[Start of Attachment]

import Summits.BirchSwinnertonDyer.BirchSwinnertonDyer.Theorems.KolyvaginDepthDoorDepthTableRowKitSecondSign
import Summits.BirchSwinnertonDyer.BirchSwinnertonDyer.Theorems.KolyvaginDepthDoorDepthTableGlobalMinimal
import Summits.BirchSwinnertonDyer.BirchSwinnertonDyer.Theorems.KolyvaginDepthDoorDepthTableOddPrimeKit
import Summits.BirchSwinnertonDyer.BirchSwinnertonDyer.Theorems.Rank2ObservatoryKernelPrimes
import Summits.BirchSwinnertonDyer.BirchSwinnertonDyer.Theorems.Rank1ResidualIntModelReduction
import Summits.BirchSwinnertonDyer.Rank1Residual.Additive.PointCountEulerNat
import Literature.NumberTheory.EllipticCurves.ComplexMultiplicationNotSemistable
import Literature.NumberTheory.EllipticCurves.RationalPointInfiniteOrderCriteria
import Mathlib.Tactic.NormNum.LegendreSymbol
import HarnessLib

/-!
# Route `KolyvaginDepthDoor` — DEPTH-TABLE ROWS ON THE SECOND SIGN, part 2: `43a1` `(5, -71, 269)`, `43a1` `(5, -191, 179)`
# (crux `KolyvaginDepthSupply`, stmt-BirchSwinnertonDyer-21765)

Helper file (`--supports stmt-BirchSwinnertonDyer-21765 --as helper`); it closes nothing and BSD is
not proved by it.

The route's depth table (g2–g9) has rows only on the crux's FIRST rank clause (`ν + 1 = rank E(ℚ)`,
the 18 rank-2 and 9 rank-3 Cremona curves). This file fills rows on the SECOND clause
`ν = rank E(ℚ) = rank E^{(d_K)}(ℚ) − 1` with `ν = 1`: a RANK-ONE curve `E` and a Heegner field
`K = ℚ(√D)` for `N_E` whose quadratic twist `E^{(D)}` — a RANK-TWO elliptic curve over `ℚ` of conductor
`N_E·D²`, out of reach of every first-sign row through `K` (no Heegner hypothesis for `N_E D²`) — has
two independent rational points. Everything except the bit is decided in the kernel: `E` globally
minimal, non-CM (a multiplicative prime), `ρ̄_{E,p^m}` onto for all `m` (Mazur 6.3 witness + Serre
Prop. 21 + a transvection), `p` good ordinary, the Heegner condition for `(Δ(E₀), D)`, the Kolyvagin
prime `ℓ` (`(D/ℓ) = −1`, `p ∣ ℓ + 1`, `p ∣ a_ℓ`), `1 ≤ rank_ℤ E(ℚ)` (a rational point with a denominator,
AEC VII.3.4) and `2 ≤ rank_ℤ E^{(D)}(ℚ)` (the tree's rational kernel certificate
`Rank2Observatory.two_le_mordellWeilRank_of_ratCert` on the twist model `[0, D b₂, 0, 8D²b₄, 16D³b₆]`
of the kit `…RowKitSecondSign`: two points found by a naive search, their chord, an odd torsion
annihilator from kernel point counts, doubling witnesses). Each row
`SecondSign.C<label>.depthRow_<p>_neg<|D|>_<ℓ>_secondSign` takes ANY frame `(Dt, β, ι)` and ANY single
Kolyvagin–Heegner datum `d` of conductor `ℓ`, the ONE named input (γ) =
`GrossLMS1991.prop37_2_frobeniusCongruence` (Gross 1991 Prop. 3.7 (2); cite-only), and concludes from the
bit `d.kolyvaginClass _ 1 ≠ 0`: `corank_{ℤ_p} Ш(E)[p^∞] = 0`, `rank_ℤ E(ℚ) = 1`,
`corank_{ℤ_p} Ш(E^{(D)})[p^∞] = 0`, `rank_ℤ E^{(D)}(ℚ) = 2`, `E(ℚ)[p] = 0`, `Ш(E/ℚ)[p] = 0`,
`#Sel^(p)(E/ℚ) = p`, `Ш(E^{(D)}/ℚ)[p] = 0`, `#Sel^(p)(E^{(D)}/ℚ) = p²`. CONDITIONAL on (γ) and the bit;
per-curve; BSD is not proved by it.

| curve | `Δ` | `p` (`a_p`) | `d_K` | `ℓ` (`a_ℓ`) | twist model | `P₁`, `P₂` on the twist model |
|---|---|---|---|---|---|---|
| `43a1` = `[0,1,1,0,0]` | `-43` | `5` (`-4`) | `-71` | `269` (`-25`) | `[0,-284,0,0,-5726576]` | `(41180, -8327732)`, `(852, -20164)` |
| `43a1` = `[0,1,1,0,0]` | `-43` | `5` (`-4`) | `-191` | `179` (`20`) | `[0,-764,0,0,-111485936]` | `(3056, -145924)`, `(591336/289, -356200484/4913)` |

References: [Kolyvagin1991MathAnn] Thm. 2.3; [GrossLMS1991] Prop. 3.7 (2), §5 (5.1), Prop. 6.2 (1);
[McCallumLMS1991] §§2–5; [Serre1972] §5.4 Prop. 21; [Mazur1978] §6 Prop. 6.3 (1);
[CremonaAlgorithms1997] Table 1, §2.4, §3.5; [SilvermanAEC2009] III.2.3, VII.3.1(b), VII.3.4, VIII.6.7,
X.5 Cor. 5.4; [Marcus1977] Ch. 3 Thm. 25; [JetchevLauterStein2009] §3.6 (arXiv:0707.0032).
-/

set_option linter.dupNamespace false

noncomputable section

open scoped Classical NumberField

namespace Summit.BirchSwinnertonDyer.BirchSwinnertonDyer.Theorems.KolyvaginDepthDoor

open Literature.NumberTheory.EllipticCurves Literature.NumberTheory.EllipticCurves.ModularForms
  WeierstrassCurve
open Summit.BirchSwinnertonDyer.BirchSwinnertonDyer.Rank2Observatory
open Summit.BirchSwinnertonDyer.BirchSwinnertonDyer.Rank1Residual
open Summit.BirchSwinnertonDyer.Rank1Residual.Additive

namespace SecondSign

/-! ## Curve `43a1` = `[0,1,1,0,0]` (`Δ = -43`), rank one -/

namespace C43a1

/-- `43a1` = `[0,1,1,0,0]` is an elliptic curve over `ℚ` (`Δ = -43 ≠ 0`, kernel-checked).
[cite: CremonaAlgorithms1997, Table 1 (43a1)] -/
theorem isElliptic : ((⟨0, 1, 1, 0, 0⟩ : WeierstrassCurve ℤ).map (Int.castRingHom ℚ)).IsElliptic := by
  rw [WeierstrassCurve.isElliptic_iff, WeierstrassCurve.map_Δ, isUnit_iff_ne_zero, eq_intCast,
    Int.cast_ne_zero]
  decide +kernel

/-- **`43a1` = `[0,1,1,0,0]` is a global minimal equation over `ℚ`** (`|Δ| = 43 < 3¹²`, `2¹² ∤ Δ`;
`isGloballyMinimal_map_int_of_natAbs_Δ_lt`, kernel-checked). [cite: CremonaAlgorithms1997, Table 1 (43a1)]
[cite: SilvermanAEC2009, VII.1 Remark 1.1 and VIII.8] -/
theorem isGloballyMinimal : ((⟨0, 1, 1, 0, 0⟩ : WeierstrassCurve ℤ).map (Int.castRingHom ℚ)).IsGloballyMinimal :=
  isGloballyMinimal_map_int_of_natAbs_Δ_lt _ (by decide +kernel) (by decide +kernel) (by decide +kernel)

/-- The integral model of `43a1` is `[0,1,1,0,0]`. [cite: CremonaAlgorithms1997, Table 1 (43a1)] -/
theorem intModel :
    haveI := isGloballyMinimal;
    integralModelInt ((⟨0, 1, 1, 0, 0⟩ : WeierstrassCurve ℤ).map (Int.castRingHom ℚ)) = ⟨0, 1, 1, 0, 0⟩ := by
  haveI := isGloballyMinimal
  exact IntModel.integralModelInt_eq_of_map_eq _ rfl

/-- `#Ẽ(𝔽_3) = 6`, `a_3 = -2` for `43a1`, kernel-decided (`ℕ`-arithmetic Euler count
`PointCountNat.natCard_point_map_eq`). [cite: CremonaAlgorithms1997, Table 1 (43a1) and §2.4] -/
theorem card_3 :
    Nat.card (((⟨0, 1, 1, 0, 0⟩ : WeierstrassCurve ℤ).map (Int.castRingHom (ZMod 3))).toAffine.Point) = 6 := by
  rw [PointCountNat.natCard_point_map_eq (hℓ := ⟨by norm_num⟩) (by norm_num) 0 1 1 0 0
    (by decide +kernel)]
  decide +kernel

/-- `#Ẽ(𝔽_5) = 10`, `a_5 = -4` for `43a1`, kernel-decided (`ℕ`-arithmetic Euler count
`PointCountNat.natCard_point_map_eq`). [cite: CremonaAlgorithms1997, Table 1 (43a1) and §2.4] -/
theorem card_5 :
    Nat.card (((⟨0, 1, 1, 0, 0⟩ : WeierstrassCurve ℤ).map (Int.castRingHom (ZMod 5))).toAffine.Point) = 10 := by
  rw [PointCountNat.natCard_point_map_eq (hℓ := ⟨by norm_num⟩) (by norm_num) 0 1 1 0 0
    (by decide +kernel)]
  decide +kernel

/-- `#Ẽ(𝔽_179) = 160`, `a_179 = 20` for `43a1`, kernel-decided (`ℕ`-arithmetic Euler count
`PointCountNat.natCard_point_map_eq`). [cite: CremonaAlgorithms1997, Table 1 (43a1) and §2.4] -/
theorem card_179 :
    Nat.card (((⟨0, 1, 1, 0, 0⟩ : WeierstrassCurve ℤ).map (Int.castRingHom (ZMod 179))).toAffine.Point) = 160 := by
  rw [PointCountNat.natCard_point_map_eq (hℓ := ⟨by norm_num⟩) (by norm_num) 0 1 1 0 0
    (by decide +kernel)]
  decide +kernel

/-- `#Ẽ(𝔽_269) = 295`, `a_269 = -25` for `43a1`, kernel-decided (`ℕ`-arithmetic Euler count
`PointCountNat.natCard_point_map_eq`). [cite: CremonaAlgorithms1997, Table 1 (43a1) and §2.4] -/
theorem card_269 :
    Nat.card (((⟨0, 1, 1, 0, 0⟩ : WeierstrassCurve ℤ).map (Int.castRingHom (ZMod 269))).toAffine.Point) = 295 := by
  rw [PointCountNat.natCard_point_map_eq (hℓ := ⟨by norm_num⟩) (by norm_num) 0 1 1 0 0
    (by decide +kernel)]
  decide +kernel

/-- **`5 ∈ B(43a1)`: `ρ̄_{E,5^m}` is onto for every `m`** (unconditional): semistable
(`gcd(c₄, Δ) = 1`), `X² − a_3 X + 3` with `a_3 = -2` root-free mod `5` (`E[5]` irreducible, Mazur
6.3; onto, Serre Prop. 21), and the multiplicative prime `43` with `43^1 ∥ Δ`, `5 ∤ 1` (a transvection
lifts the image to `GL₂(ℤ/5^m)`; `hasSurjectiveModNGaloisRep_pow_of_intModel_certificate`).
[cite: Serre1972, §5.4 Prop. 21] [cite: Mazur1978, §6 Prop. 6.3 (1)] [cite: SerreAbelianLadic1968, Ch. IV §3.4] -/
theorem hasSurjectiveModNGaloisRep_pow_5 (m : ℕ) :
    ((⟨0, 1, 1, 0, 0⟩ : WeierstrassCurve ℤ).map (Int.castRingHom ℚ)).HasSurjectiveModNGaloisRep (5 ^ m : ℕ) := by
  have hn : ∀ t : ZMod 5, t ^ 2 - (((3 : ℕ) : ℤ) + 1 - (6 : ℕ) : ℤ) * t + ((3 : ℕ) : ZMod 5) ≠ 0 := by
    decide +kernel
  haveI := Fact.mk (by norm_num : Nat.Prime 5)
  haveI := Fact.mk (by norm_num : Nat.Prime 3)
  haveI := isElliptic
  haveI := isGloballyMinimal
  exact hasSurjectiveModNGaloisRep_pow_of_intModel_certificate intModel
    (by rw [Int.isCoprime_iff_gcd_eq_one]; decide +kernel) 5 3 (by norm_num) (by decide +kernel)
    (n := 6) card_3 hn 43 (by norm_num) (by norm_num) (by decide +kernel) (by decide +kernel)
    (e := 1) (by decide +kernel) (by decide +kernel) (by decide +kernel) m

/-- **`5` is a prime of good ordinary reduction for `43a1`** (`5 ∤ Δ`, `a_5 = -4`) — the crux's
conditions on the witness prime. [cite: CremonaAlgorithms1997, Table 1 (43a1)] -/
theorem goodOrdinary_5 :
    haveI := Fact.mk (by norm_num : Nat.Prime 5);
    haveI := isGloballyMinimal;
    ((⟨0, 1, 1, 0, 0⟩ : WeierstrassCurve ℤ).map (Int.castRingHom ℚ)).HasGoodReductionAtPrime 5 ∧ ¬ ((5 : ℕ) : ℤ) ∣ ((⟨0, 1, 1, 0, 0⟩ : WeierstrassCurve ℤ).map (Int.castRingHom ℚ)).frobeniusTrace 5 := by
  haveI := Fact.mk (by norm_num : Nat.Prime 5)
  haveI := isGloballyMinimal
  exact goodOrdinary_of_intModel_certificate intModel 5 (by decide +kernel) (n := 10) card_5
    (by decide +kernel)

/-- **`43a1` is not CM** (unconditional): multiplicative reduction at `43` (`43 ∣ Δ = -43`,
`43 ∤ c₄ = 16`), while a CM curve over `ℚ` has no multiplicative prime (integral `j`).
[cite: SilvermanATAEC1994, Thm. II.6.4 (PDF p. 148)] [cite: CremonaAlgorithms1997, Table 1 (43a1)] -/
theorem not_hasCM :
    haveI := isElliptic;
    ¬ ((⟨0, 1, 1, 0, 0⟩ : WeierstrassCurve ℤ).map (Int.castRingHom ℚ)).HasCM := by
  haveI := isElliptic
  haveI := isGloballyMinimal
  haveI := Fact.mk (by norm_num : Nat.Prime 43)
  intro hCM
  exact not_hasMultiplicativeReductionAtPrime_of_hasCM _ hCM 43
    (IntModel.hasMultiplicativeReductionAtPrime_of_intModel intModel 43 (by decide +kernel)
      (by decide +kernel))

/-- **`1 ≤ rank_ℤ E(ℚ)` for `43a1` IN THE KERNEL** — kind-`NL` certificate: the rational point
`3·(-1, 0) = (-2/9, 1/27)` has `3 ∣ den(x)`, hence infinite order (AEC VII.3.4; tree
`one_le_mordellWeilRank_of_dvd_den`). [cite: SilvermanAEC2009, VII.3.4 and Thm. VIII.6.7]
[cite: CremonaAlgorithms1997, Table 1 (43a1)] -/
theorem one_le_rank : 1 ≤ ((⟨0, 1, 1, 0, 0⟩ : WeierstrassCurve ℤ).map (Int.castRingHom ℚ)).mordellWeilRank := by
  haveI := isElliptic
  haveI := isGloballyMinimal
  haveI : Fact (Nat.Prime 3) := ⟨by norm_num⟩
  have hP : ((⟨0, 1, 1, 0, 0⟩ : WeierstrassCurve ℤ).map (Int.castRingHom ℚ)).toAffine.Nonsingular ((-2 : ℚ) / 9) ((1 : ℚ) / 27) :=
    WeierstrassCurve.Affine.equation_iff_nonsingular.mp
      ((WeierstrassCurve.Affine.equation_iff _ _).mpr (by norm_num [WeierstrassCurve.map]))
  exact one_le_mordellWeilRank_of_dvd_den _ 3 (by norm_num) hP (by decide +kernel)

[End of Attachment]
[Start of Attachment]

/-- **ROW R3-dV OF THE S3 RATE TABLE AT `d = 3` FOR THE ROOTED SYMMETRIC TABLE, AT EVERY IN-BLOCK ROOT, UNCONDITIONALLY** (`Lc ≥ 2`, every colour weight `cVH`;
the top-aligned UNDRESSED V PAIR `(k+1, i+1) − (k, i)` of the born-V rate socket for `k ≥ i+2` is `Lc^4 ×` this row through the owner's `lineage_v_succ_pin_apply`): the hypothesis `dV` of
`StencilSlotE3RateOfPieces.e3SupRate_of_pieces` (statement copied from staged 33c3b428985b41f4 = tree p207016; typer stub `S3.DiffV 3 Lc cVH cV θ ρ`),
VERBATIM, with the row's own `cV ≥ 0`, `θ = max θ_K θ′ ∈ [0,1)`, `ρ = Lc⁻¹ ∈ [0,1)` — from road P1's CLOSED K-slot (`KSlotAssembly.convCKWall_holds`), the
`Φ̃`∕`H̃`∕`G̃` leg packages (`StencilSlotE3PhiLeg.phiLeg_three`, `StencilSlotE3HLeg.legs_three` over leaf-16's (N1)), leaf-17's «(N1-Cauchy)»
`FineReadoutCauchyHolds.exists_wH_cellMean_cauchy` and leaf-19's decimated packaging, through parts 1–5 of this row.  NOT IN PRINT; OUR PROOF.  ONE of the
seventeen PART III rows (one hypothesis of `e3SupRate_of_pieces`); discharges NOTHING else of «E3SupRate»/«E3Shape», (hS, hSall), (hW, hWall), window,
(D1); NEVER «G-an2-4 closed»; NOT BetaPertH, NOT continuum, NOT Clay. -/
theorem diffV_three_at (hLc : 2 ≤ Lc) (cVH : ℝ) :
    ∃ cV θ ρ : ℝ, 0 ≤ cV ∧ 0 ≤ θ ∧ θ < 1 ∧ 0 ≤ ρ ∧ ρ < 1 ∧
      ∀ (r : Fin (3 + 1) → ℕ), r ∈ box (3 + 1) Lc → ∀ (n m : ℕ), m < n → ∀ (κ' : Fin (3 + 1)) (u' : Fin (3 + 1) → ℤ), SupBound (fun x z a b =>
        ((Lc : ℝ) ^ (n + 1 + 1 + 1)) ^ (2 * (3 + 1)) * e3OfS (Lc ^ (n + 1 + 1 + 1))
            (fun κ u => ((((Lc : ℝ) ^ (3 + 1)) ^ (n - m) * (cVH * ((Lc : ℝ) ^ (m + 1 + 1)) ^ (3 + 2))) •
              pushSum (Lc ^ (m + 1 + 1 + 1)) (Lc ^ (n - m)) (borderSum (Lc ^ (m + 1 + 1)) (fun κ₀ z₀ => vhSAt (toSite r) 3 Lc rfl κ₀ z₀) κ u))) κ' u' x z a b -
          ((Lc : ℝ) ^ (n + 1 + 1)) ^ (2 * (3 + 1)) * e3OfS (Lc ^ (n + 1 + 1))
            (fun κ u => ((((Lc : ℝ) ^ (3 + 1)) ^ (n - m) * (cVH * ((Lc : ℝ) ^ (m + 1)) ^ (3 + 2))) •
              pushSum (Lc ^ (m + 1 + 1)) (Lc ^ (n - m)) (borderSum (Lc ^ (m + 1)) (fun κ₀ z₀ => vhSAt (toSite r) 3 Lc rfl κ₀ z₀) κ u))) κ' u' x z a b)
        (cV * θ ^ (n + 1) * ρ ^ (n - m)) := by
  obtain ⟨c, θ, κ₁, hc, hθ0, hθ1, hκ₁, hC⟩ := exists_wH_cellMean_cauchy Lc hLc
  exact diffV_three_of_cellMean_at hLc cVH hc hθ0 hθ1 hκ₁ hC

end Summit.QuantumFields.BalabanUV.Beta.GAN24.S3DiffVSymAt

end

[End of Attachment]

From the records above, retype only the lines starting at the line that contains "ℚ)).frobeniusTrace 5 := by" and ending at the line that contains "exact one_le_mordellWeilRank_of_dvd_den _", both included.

    ((⟨0, 1, 1, 0, 0⟩ : WeierstrassCurve ℤ).map (Int.castRingHom ℚ)).HasGoodReductionAtPrime 5 ∧ ¬ ((5 : ℕ) : ℤ) ∣ ((⟨0, 1, 1, 0, 0⟩ : WeierstrassCurve ℤ).map (Int.castRingHom ℚ)).frobeniusTrace 5 := by
  haveI := Fact.mk (by norm_num : Nat.Prime 5)
  haveI := isGloballyMinimal
  exact goodOrdinary_of_intModel_certificate intModel 5 (by decide +kernel) (n := 10) card_5
    (by decide +kernel)

/-- **`43a1` is not CM** (unconditional): multiplicative reduction at `43` (`43 ∣ Δ = -43`,
`43 ∤ c₄ = 16`), while a CM curve over `ℚ` has no multiplicative prime (integral `j`).
[cite: SilvermanATAEC1994, Thm. II.6.4 (PDF p. 148)] [cite: CremonaAlgorithms1997, Table 1 (43a1)] -/
theorem not_hasCM :
    haveI := isElliptic;
    ¬ ((⟨0, 1, 1, 0, 0⟩ : WeierstrassCurve ℤ).map (Int.castRingHom ℚ)).HasCM := by
  haveI := isElliptic
  haveI := isGloballyMinimal
  haveI := Fact.mk (by norm_num : Nat.Prime 43)
  intro hCM
  exact not_hasMultiplicativeReductionAtPrime_of_hasCM _ hCM 43
    (IntModel.hasMultiplicativeReductionAtPrime_of_intModel intModel 43 (by decide +kernel)
      (by decide +kernel))

/-- **`1 ≤ rank_ℤ E(ℚ)` for `43a1` IN THE KERNEL** — kind-`NL` certificate: the rational point
`3·(-1, 0) = (-2/9, 1/27)` has `3 ∣ den(x)`, hence infinite order (AEC VII.3.4; tree
`one_le_mordellWeilRank_of_dvd_den`). [cite: SilvermanAEC2009, VII.3.4 and Thm. VIII.6.7]
[cite: CremonaAlgorithms1997, Table 1 (43a1)] -/
theorem one_le_rank : 1 ≤ ((⟨0, 1, 1, 0, 0⟩ : WeierstrassCurve ℤ).map (Int.castRingHom ℚ)).mordellWeilRank := by
  haveI := isElliptic
  haveI := isGloballyMinimal
  haveI : Fact (Nat.Prime 3) := ⟨by norm_num⟩
  have hP : ((⟨0, 1, 1, 0, 0⟩ : WeierstrassCurve ℤ).map (Int.castRingHom ℚ)).toAffine.Nonsingular ((-2 : ℚ) / 9) ((1 : ℚ) / 27) :=
    WeierstrassCurve.Affine.equation_iff_nonsingular.mp
      ((WeierstrassCurve.Affine.equation_iff _ _).mpr (by norm_num [WeierstrassCurve.map]))
  exact one_le_mordellWeilRank_of_dvd_den _ 3 (by norm_num) hP (by decide +kernel)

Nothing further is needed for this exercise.